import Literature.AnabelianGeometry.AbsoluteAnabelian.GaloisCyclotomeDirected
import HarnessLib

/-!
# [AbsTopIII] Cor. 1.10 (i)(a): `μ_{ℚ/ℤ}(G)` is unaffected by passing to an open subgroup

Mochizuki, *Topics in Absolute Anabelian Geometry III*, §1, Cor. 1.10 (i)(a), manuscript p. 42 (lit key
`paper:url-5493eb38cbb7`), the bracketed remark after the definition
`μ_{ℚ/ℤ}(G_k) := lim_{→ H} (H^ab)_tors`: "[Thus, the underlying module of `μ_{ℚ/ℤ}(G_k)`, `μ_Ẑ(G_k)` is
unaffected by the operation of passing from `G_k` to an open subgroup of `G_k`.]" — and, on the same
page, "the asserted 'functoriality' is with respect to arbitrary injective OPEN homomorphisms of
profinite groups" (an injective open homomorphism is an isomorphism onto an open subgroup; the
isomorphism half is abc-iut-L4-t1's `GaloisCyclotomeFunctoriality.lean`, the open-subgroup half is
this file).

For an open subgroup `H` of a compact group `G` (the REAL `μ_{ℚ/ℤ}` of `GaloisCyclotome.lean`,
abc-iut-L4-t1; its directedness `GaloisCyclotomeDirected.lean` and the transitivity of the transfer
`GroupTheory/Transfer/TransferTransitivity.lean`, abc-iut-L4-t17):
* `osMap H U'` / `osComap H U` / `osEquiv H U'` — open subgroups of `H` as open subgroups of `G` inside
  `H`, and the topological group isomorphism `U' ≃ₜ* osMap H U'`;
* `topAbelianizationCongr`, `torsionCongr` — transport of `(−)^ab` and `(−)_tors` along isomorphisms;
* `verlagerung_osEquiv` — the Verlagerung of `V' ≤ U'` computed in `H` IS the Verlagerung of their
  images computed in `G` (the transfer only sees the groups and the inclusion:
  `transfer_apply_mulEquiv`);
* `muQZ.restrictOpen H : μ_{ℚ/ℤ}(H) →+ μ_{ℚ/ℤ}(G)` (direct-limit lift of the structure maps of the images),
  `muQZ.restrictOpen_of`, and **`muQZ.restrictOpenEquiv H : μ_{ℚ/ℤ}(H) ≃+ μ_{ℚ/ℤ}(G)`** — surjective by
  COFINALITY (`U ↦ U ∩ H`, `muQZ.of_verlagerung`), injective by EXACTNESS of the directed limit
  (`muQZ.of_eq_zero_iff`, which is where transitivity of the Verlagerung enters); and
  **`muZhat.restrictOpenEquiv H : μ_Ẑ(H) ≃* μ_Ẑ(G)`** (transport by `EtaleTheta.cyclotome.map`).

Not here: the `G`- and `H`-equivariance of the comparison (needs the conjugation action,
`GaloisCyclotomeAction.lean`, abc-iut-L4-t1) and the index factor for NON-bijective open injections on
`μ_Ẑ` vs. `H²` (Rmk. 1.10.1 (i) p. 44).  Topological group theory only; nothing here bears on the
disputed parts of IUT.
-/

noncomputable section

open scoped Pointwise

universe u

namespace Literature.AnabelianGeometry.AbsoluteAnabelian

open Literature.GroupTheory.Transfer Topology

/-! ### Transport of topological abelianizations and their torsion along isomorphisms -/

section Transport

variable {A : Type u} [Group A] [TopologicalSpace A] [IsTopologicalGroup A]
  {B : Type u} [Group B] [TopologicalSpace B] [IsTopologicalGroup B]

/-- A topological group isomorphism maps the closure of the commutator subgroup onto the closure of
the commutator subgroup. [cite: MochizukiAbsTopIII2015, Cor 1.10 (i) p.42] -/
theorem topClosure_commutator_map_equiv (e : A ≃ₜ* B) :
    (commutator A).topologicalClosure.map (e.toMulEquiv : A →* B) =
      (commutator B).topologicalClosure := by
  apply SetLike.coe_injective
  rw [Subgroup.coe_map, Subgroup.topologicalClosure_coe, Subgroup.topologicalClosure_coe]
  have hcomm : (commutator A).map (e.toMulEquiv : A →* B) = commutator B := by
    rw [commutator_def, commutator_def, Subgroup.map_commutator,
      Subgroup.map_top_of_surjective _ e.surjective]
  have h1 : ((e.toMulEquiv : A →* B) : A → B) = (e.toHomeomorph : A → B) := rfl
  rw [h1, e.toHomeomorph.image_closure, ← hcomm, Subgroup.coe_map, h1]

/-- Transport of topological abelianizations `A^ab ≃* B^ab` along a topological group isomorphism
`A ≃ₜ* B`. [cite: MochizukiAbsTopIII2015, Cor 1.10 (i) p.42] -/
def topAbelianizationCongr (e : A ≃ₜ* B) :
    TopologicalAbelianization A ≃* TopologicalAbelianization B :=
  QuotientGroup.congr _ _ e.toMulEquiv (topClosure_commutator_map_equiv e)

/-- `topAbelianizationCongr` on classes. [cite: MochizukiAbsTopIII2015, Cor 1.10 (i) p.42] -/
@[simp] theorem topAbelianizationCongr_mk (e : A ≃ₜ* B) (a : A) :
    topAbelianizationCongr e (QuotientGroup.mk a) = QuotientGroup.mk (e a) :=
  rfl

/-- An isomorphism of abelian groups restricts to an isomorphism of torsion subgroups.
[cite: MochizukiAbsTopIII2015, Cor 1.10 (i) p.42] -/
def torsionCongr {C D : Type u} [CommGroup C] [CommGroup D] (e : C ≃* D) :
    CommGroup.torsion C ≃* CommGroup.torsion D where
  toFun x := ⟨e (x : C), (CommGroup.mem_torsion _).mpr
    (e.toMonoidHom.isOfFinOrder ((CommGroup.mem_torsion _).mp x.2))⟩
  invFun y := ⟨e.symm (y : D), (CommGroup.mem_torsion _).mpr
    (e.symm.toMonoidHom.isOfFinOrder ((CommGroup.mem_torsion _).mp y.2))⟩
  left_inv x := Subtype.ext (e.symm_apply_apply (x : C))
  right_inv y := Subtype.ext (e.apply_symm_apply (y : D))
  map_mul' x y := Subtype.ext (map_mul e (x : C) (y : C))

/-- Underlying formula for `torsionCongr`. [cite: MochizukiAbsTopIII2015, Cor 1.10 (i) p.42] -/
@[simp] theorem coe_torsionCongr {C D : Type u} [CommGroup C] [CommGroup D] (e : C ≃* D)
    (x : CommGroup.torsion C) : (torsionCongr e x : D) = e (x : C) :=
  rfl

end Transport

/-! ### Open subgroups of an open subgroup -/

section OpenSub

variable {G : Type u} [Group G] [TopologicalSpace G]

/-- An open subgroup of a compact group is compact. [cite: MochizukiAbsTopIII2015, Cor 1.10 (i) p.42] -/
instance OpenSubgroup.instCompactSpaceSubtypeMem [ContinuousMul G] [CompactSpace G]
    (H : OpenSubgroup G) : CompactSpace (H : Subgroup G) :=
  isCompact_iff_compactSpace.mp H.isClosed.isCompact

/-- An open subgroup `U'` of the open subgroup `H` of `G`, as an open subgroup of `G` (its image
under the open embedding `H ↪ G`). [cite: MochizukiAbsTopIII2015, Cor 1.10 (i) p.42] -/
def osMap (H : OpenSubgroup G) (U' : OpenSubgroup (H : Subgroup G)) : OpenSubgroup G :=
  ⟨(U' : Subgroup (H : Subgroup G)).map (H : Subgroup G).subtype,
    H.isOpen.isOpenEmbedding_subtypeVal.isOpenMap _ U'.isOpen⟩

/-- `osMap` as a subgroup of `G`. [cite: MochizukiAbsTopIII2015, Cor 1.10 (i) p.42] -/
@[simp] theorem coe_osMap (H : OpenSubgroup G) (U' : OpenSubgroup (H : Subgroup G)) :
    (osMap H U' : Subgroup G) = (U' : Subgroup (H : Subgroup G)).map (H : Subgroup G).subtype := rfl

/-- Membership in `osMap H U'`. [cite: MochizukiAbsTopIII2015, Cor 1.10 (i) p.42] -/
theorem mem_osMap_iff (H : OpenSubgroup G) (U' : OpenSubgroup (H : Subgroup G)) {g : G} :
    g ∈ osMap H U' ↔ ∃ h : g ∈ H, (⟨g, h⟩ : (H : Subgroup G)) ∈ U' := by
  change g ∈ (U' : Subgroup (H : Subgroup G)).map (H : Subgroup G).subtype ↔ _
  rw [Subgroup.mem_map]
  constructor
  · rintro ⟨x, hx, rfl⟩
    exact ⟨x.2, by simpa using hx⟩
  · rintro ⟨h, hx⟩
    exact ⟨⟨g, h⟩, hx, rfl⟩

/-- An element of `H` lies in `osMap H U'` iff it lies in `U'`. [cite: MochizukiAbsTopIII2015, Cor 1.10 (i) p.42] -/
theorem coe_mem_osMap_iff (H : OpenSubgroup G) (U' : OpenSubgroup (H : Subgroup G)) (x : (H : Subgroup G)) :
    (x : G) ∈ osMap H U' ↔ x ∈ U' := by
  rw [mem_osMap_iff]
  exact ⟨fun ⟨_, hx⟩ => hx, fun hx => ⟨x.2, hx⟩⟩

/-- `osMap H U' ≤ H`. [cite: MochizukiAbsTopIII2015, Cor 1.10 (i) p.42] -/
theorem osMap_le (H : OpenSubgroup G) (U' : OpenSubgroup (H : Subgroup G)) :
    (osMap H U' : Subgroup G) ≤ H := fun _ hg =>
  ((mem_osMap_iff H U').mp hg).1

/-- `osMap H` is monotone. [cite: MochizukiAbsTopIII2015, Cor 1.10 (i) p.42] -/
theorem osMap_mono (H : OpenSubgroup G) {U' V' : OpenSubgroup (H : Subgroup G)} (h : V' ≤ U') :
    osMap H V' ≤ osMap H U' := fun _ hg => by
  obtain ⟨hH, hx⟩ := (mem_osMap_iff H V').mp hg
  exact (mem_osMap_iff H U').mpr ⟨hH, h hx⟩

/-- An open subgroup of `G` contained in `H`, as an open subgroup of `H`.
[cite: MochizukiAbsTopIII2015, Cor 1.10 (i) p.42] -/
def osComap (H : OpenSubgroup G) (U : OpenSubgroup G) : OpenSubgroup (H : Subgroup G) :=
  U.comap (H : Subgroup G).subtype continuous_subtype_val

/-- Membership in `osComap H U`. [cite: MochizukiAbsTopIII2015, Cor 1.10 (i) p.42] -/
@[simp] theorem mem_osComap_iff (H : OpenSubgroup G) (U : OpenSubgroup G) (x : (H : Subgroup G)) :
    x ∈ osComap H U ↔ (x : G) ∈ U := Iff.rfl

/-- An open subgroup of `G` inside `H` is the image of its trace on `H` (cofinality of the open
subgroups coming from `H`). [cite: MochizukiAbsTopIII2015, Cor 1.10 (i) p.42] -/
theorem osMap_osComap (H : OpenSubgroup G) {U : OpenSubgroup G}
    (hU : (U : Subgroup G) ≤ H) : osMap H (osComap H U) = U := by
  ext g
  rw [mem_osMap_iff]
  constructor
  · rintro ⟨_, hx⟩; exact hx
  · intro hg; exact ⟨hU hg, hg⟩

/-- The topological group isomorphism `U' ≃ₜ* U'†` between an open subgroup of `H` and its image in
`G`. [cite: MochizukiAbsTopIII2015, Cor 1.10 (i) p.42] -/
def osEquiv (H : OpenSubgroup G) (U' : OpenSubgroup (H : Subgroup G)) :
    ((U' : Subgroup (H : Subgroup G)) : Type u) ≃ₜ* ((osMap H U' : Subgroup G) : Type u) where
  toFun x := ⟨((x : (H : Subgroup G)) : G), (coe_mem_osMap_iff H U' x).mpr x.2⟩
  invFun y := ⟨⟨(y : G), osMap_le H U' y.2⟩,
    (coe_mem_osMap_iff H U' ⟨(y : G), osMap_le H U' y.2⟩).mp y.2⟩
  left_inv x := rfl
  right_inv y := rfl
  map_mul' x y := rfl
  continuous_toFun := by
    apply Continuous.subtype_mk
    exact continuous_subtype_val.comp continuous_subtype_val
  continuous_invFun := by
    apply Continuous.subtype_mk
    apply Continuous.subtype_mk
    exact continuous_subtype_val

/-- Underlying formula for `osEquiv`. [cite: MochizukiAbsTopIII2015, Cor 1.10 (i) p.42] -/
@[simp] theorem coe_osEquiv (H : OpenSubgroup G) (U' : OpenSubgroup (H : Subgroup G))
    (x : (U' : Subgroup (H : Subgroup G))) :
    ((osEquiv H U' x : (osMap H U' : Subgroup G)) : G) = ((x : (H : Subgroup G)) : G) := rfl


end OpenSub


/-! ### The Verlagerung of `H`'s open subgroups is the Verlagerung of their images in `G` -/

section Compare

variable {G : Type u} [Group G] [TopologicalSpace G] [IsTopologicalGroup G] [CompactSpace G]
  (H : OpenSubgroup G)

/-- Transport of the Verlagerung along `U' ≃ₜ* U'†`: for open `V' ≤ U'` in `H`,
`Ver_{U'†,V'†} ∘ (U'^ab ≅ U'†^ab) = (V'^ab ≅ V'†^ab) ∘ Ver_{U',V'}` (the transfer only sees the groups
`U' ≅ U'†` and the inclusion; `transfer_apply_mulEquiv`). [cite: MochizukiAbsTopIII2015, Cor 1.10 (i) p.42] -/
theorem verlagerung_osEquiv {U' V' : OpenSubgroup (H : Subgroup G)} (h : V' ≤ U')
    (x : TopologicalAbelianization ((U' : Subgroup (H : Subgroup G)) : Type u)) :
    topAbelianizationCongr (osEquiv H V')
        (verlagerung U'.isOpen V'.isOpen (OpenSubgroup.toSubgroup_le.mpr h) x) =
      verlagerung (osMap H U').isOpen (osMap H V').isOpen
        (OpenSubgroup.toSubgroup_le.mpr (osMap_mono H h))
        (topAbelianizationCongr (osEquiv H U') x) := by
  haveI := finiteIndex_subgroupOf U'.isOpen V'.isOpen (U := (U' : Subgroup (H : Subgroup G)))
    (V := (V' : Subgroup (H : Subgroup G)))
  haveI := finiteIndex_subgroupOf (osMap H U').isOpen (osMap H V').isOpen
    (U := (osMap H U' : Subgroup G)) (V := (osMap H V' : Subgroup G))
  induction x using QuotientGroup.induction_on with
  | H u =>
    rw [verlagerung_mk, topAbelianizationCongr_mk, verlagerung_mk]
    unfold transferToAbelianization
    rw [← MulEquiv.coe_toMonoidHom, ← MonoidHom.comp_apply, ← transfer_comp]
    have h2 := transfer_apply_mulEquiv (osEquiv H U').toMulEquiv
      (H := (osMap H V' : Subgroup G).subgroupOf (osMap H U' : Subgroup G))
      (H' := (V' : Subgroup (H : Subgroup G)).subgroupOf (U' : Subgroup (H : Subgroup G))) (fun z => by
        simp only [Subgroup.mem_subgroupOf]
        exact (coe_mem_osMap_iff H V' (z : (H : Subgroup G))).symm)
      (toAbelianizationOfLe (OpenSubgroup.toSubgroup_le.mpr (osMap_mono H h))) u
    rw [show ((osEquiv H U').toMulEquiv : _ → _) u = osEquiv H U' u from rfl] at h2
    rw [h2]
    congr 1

========

Starting at the line that contains "exact continuous_subtype_val.comp continuous_subtype_val" and stopping after the line that contains "(U'^ab ≅ U'†^ab)", write out every line exactly as it appears above, and no other line.

▶ Task response
    exact continuous_subtype_val.comp continuous_subtype_val
  continuous_invFun := by
    apply Continuous.subtype_mk
    apply Continuous.subtype_mk
    exact continuous_subtype_val

/-- Underlying formula for `osEquiv`. [cite: MochizukiAbsTopIII2015, Cor 1.10 (i) p.42] -/
@[simp] theorem coe_osEquiv (H : OpenSubgroup G) (U' : OpenSubgroup (H : Subgroup G))
    (x : (U' : Subgroup (H : Subgroup G))) :
    ((osEquiv H U' x : (osMap H U' : Subgroup G)) : G) = ((x : (H : Subgroup G)) : G) := rfl


end OpenSub


/-! ### The Verlagerung of `H`'s open subgroups is the Verlagerung of their images in `G` -/

section Compare

variable {G : Type u} [Group G] [TopologicalSpace G] [IsTopologicalGroup G] [CompactSpace G]
  (H : OpenSubgroup G)

/-- Transport of the Verlagerung along `U' ≃ₜ* U'†`: for open `V' ≤ U'` in `H`,
`Ver_{U'†,V'†} ∘ (U'^ab ≅ U'†^ab) = (V'^ab ≅ V'†^ab) ∘ Ver_{U',V'}` (the transfer only sees the groups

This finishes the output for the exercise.